Oh...and almost forgot...any kind of photo editing, projects on the computer and dabbling in photography....dogs, horses and nature.


----------



## Wee Mite Miniatures (Feb 13, 2009)

Kayaking, I love it. Peaceful. Too bad the lakes and rivers are all iced in 5 months a year.

Reading, anything and everything

Baking, LOL does not go well with my Weight Watchers but I am trying out new recipes that are adjusted to fat free.

Grandkids. just love them

Hiking Never thought I would start to hike mountains in my 50's


----------



## minimule (Feb 13, 2009)

Other than the horses I do woodburning. I don't get to do as much as I used to since I started really working (ICK!). I enjoy doing jigsaw and crossword puzzles too.


----------



## mininik (Feb 13, 2009)

Anything to do with dogs. I also love to read and enjoy writing.


----------



## Sixstardanes (Feb 13, 2009)

- Showing, training & breeding Great Danes

- Drawing, painting & sometimes sculptying (both for fun & work)

- Pin trading / collecting (Disney pins) _Anyone on dizpins.com I'm Danekz there_

- Have been known to scrapbook


----------



## Sixstardanes (Feb 13, 2009)

- Showing, training & breeding Great Danes

- Drawing, painting & sometimes sculptying (both for fun & work)

- Pin trading / collecting (Disney pins) _Anyone on dizpins.com I'm Danekz there_

- Have been known to scrapbook

- Doing therapy visits with Eagle (Gt Dane) & Saber (Mini)


----------



## Sonya (Feb 13, 2009)

I don't have horses anymore, although I still love them.

I did do the breyer thing, but have decided to sell all those (about 250) in the fall because I just don't have the room (or desire) to display them anymore. I was also making halters and tack for them, but haven't done that for a while...so now... I love tying flies (for fly fishing), I bow hunt (when in season of course), I love to boat, fish, and camp so I can't wait for the weather to break...we do that every weekend after April. I also bowl in a league (winter months only). In the winter months, I love to snow ski and snowboard and ice fish.

There are actually tons of things I enjoy doing...just don't have time to do it all!


----------



## MeadowRidge Farm (Feb 13, 2009)

Ohh, I have so many hobbies..I use to have a ceramic craft and gift shop, so I still do some ceramics for myself. I quilt, do scrapbooking, stamping cards, reading, soaping, baking, dried floral arrangemants, especially x-mas and weaths, our aquariums. I also have a few collections, of Steiff Teddy Bears, Antique bears, antique coffee grinders, Breyer horses, Charming Tails, and any primitive antiques. But first and formost would be my grandkids and and our Furkids.


----------



## nysart8902 (Feb 13, 2009)

Making jewelry and other beaded items - except I've turned this into a business now with my husband

Painting and photography - hoping to add these to the business (my husband already has his photography as part and I want to include mine as well)

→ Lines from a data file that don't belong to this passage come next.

import Mathlib

/-!
# Weighted-ℓ¹ dissipativity of a block chain: the one-sided Euler step (solo-blind s81, §24.91 (T-a))

The tail of the leaf chain (modes `m > J`) is a block-tridiagonal system `ż_m = A_mm z_m + Σ_{m'} A_{mm'} z_{m'}`
with 2×2 real blocks.  Its decay rate in the weighted norm `|z|_ϑ = Σ_m ϑ_m ‖z_m‖₂` is read off COLUMN CONDITIONS
`ϑ_{m'} μ₂(A_{m'm'}) + Σ_{m ≠ m'} ϑ_m ‖A_{mm'}‖ ≤ -λ ϑ_{m'}`.  The algebraic heart of that statement is the explicit
one-sided Euler estimate below; the passage to `|z(t)|_ϑ ≤ e^{-λ(t-s)} |z(s)|_ϑ` (and the Duhamel form with forcing) is
Grönwall's inequality for the lower-right Dini derivative (Mathlib `le_gronwallBound_of_liminf_deriv_right_le`).

* `euclidean_euler_step` — in a real inner-product space, `⟪A v, v⟫ ≤ μ ‖v‖²` and `‖A v‖ ≤ α ‖v‖` give
  `‖v + τ A v‖ ≤ (1 + τ μ + τ² α²) ‖v‖` for `0 ≤ τ`, `τ α ≤ 1` (the diagonal blocks; `μ` may be negative).
* `weightedL1_euler_step` — block version: diagonal one-sided Euler bounds + off-diagonal norm bounds + the column
  conditions give `Σ_m ϑ_m ‖z_m + τ (D_m z_m + Σ_{m'} O_{mm'} z_{m'})‖ ≤ (1 - τ λ + τ² β) Σ_m ϑ_m ‖z_m‖`.
  No linearity of the block maps is used.
-/

namespace Summit.AnomalousDissipation.AnomalousDissipation.Theorems

open Finset

/-- **One-sided Euler step in a real inner-product space.**  If `⟪A v, v⟫ ≤ μ ‖v‖²` and `‖A v‖ ≤ α ‖v‖`, then for
`0 ≤ τ` with `τ α ≤ 1`: `‖v + τ • A v‖ ≤ (1 + τ μ + τ² α²) ‖v‖`.  (`μ` is the logarithmic-norm bound and may be negative;
the `τ²` term is the price of the explicit step; `0 ≤ α` follows from the hypotheses unless `v = 0`.) -/
theorem euclidean_euler_step {E : Type*} [NormedAddCommGroup E] [InnerProductSpace ℝ E]
    (A : E → E) (μ α τ : ℝ) (hτ : 0 ≤ τ) (hτα : τ * α ≤ 1)
    (hμ : ∀ v, inner ℝ (A v) v ≤ μ * ‖v‖ ^ 2) (hA : ∀ v, ‖A v‖ ≤ α * ‖v‖) (v : E) :
    ‖v + τ • A v‖ ≤ (1 + τ * μ + τ ^ 2 * α ^ 2) * ‖v‖ := by
  have hv : 0 ≤ ‖v‖ := norm_nonneg v
  have hAv : 0 ≤ ‖A v‖ := norm_nonneg _
  -- μ ≥ -α from Cauchy–Schwarz is not needed as a hypothesis: we only use the two displayed bounds at `v`.
  have hsq : ‖v + τ • A v‖ ^ 2 = ‖v‖ ^ 2 + 2 * (τ * inner ℝ (A v) v) + τ ^ 2 * ‖A v‖ ^ 2 := by
    rw [norm_add_sq_real, norm_smul, Real.norm_eq_abs, abs_of_nonneg hτ, real_inner_smul_right,
      real_inner_comm]
    ring
  -- lower bound on μ actually used: inner (A v) v ≥ -‖A v‖ ‖v‖ ≥ -α ‖v‖²
  have hcs : -(α * ‖v‖ ^ 2) ≤ inner ℝ (A v) v := by
    have h1 : |inner ℝ (A v) v| ≤ ‖A v‖ * ‖v‖ := abs_real_inner_le_norm _ _
    have h2 : ‖A v‖ * ‖v‖ ≤ α * ‖v‖ * ‖v‖ := mul_le_mul_of_nonneg_right (hA v) hv
    have h3 := neg_abs_le (inner ℝ (A v) v)
    nlinarith
  have hmain : ‖v + τ • A v‖ ^ 2 ≤ ((1 + τ * μ + τ ^ 2 * α ^ 2) * ‖v‖) ^ 2 := by
    rw [hsq]
    have hin := hμ v
    have hAv2 : ‖A v‖ ^ 2 ≤ α ^ 2 * ‖v‖ ^ 2 := by
      have := hA v
      nlinarith
    -- reduce to: ‖v‖² (1 + 2τ m + τ²α²) ≤ ‖v‖² (1 + τ m + τ²α²)² with m := inner/‖v‖² ∈ [-α, μ]; expand
    have hτ2 : 0 ≤ τ ^ 2 := sq_nonneg τ
    -- set q := inner ℝ (A v) v; we have -α‖v‖² ≤ q ≤ μ‖v‖²
    -- target after expansion: 2τ q + τ²‖Av‖² ≤ (2τμ + 2τ²α²)‖v‖² + (τμ + τ²α²)² ‖v‖²  — use q ≤ μ‖v‖², ‖Av‖² ≤ α²‖v‖²,
    -- and (τμ + τ²α²)² + τ²α² ≥ ... ≥ 0 handles the rest:  need τ²α²‖v‖² ≤ 2τ²α²‖v‖² + (τμ+τ²α²)²‖v‖², i.e. 0 ≤ τ²α² + (τμ+τ²α²)²: true.
    nlinarith [mul_nonneg hτ2 (sq_nonneg α), sq_nonneg (τ * μ + τ ^ 2 * α ^ 2), mul_nonneg (mul_nonneg hτ2 (sq_nonneg α)) (sq_nonneg ‖v‖),
      mul_nonneg (sq_nonneg (τ * μ + τ ^ 2 * α ^ 2)) (sq_nonneg ‖v‖), mul_le_mul_of_nonneg_left hin hτ,
      mul_le_mul_of_nonneg_left hAv2 hτ2]
  -- the factor is nonnegative: 1 + τμ + τ²α² ≥ 1 - τα + τ²α² ≥ 0 (using μ ≥ -α when v ≠ 0; handle v = 0 separately)
  by_cases hv0 : ‖v‖ = 0
  · have : v = 0 := norm_eq_zero.mp hv0
    subst this
    have hA0 : ‖A 0‖ ≤ 0 := by simpa using hA 0
    have : A 0 = 0 := norm_le_zero_iff.mp hA0
    simp [this]
  · have hvpos : 0 < ‖v‖ := lt_of_le_of_ne hv (Ne.symm hv0)
    have hα : 0 ≤ α := by
      by_contra hneg
      push Not at hneg
      have h1 := hA v
      nlinarith [norm_nonneg (A v), mul_neg_of_neg_of_pos hneg hvpos]
    have hμα : -α ≤ μ := by
      have := le_trans hcs (hμ v)
      have hv2 : 0 < ‖v‖ ^ 2 := by positivity
      nlinarith
    have hfac : 0 ≤ 1 + τ * μ + τ ^ 2 * α ^ 2 := by nlinarith [mul_nonneg hτ hα, sq_nonneg (τ * α)]
    have hR : 0 ≤ (1 + τ * μ + τ ^ 2 * α ^ 2) * ‖v‖ := mul_nonneg hfac hv
    by_contra hlt
    push Not at hlt
    have hx : 0 ≤ ‖v + τ • A v‖ := norm_nonneg _
    nlinarith [hmain, mul_pos (sub_pos.mpr hlt) (by linarith : (0:ℝ) < ‖v + τ • A v‖ + (1 + τ * μ + τ ^ 2 * α ^ 2) * ‖v‖)]

/-- **Weighted-ℓ¹ one-sided Euler step for a block chain.**  Blocks indexed by `Fin K`; `D m` the diagonal block map of
mode `m`, `O m m'` the coupling map from mode `m'` into mode `m` (in the application `O m m = 0`, not needed); weights
`ϑ ≥ 0`.  Hypotheses: the diagonal one-sided Euler bounds `‖v + τ D_m v‖ ≤ (1 + τ μ_m + τ² a_m) ‖v‖`, the coupling bounds
`‖O_{mm'} v‖ ≤ c_{mm'} ‖v‖`, the COLUMN CONDITIONS `ϑ_{m'} μ_{m'} + Σ_m ϑ_m c_{mm'} ≤ -λ ϑ_{m'}` and `a_{m'} ≤ β`.  Conclusion:
`Σ_m ϑ_m ‖z_m + τ (D_m z_m + Σ_{m'} O_{mm'} z_{m'})‖ ≤ (1 - τ λ + τ² β) Σ_m ϑ_m ‖z_m‖` for every `z` and `τ ≥ 0`. -/
theorem weightedL1_euler_step {K : ℕ} {E : Type*} [SeminormedAddCommGroup E] [NormedSpace ℝ E]
    (ϑ μ a : Fin K → ℝ) (c : Fin K → Fin K → ℝ) (D : Fin K → E → E) (O : Fin K → Fin K → E → E)
    (τ lam β : ℝ) (hτ : 0 ≤ τ) (hϑ : ∀ m, 0 ≤ ϑ m)
    (hD : ∀ m v, ‖v + τ • D m v‖ ≤ (1 + τ * μ m + τ ^ 2 * a m) * ‖v‖)
    (hO : ∀ m m' v, ‖O m m' v‖ ≤ c m m' * ‖v‖)
    (hcol : ∀ m', ϑ m' * μ m' + ∑ m, ϑ m * c m m' ≤ -lam * ϑ m')
    (hβ : ∀ m', a m' ≤ β) (z : Fin K → E) :
    ∑ m, ϑ m * ‖z m + τ • (D m (z m) + ∑ m', O m m' (z m'))‖
      ≤ (1 - τ * lam + τ ^ 2 * β) * ∑ m, ϑ m * ‖z m‖ := by
  -- pointwise: ‖z_m + τ(D_m z_m + Σ O)‖ ≤ (1 + τμ_m + τ²a_m)‖z_m‖ + τ Σ_{m'} c_{mm'} ‖z_{m'}‖
  have hpt : ∀ m, ‖z m + τ • (D m (z m) + ∑ m', O m m' (z m'))‖
      ≤ (1 + τ * μ m + τ ^ 2 * a m) * ‖z m‖ + τ * ∑ m', c m m' * ‖z m'‖ := by
    intro m
    have hsplit : z m + τ • (D m (z m) + ∑ m', O m m' (z m')) =
        (z m + τ • D m (z m)) + τ • ∑ m', O m m' (z m') := by
      rw [smul_add]; abel
    rw [hsplit]
    refine le_trans (norm_add_le _ _) (add_le_add (hD m (z m)) ?_)
    rw [norm_smul, Real.norm_eq_abs, abs_of_nonneg hτ]
    refine mul_le_mul_of_nonneg_left (le_trans (norm_sum_le _ _) (sum_le_sum fun m' _ => hO m m' (z m'))) hτ
  -- sum with weights
  have hsum : ∑ m, ϑ m * ‖z m + τ • (D m (z m) + ∑ m', O m m' (z m'))‖
      ≤ ∑ m, ϑ m * ((1 + τ * μ m + τ ^ 2 * a m) * ‖z m‖ + τ * ∑ m', c m m' * ‖z m'‖) :=
    sum_le_sum fun m _ => mul_le_mul_of_nonneg_left (hpt m) (hϑ m)
  refine le_trans hsum ?_
  -- swap the double sum: Σ_m ϑ_m τ Σ_{m'} c_{mm'} ‖z_{m'}‖ = τ Σ_{m'} (Σ_m ϑ_m c_{mm'}) ‖z_{m'}‖
  have hswap : ∑ m, ϑ m * (τ * ∑ m', c m m' * ‖z m'‖) = τ * ∑ m', (∑ m, ϑ m * c m m') * ‖z m'‖ := by
    calc ∑ m, ϑ m * (τ * ∑ m', c m m' * ‖z m'‖) = ∑ m, ∑ m', τ * (ϑ m * c m m' * ‖z m'‖) := by
          refine sum_congr rfl fun m _ => ?_
          rw [mul_sum, mul_sum]
          exact sum_congr rfl fun m' _ => by ring
      _ = ∑ m', ∑ m, τ * (ϑ m * c m m' * ‖z m'‖) := sum_comm
      _ = τ * ∑ m', (∑ m, ϑ m * c m m') * ‖z m'‖ := by
          rw [mul_sum]
          exact sum_congr rfl fun m' _ => by rw [sum_mul, mul_sum]
  have hlhs : ∑ m, ϑ m * ((1 + τ * μ m + τ ^ 2 * a m) * ‖z m‖ + τ * ∑ m', c m m' * ‖z m'‖)
      = ∑ m, ϑ m * ((1 + τ * μ m + τ ^ 2 * a m) * ‖z m‖) + τ * ∑ m', (∑ m, ϑ m * c m m') * ‖z m'‖ := by
    rw [← hswap, ← sum_add_distrib]
    refine sum_congr rfl fun m _ => by ring
  rw [hlhs]
  -- use the column conditions termwise in m'
  have hcolz : τ * ∑ m', (∑ m, ϑ m * c m m') * ‖z m'‖ ≤ τ * ∑ m', (-lam * ϑ m' - ϑ m' * μ m') * ‖z m'‖ := by
    refine mul_le_mul_of_nonneg_left (sum_le_sum fun m' _ => ?_) hτ
    exact mul_le_mul_of_nonneg_right (by linarith [hcol m']) (norm_nonneg _)
  have hdiag : ∑ m, ϑ m * ((1 + τ * μ m + τ ^ 2 * a m) * ‖z m‖)
      ≤ ∑ m, ϑ m * ((1 + τ * μ m + τ ^ 2 * β) * ‖z m‖) := by
    refine sum_le_sum fun m _ => mul_le_mul_of_nonneg_left ?_ (hϑ m)
    refine mul_le_mul_of_nonneg_right ?_ (norm_nonneg _)
    nlinarith [hβ m, sq_nonneg τ]
  calc ∑ m, ϑ m * ((1 + τ * μ m + τ ^ 2 * a m) * ‖z m‖) + τ * ∑ m', (∑ m, ϑ m * c m m') * ‖z m'‖
      ≤ ∑ m, ϑ m * ((1 + τ * μ m + τ ^ 2 * β) * ‖z m‖) + τ * ∑ m', (-lam * ϑ m' - ϑ m' * μ m') * ‖z m'‖ :=
        add_le_add hdiag hcolz
    _ = (1 - τ * lam + τ ^ 2 * β) * ∑ m, ϑ m * ‖z m‖ := by
        rw [mul_sum, mul_sum, ← sum_add_distrib]
        exact sum_congr rfl fun m _ => by ring

end Summit.AnomalousDissipation.AnomalousDissipation.Theorems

Wreath making - A favorite hobby of mine





Reading, writing, hiking, gardening


----------



## Reble (Feb 13, 2009)

Great topic Frannie, going to see your colt this weekend, that arrived here in Ontario.





Well, other than my horses.

I breed Shih Tzu's and do web sites, photo edits, banners and of course

my best hobby is being around Olivia as much as I can she is already 6 months.


----------



## SampleMM (Feb 14, 2009)

This is an interesting thread. In the past I've quilted, knitted, done ceramics, dried floral arrangements, & wooden folk art. This winter has been long and hard and I've been thinking it would be nice to start a "fun" project rather than clean.



My house steals all of my time. If I'm not cleaning everyday, I'd be overwhelmed.


----------



## TheCaseFamily00 (Feb 14, 2009)

I love to dig around in my flower beds,i'v also got garden ponds. I like to sew,have to be in the mood though.


----------



## Alex (Feb 14, 2009)

Hmmm other than the horses, huh.

Well my biggest hobbies are reading, photography, i really want to get into more web design, its really fun. Photoshoping too.

I love reading young adult novels, favorite auther is definatly Lois Lowry.


----------



## FairytailGlennMinis (Feb 14, 2009)

I guess I am big on "hobbies"...I can't sit still with empty hands so I:

-make beaded jewelry (especialy enjoy natural stones

-sometimes work with ceramics (stepmother has a shop)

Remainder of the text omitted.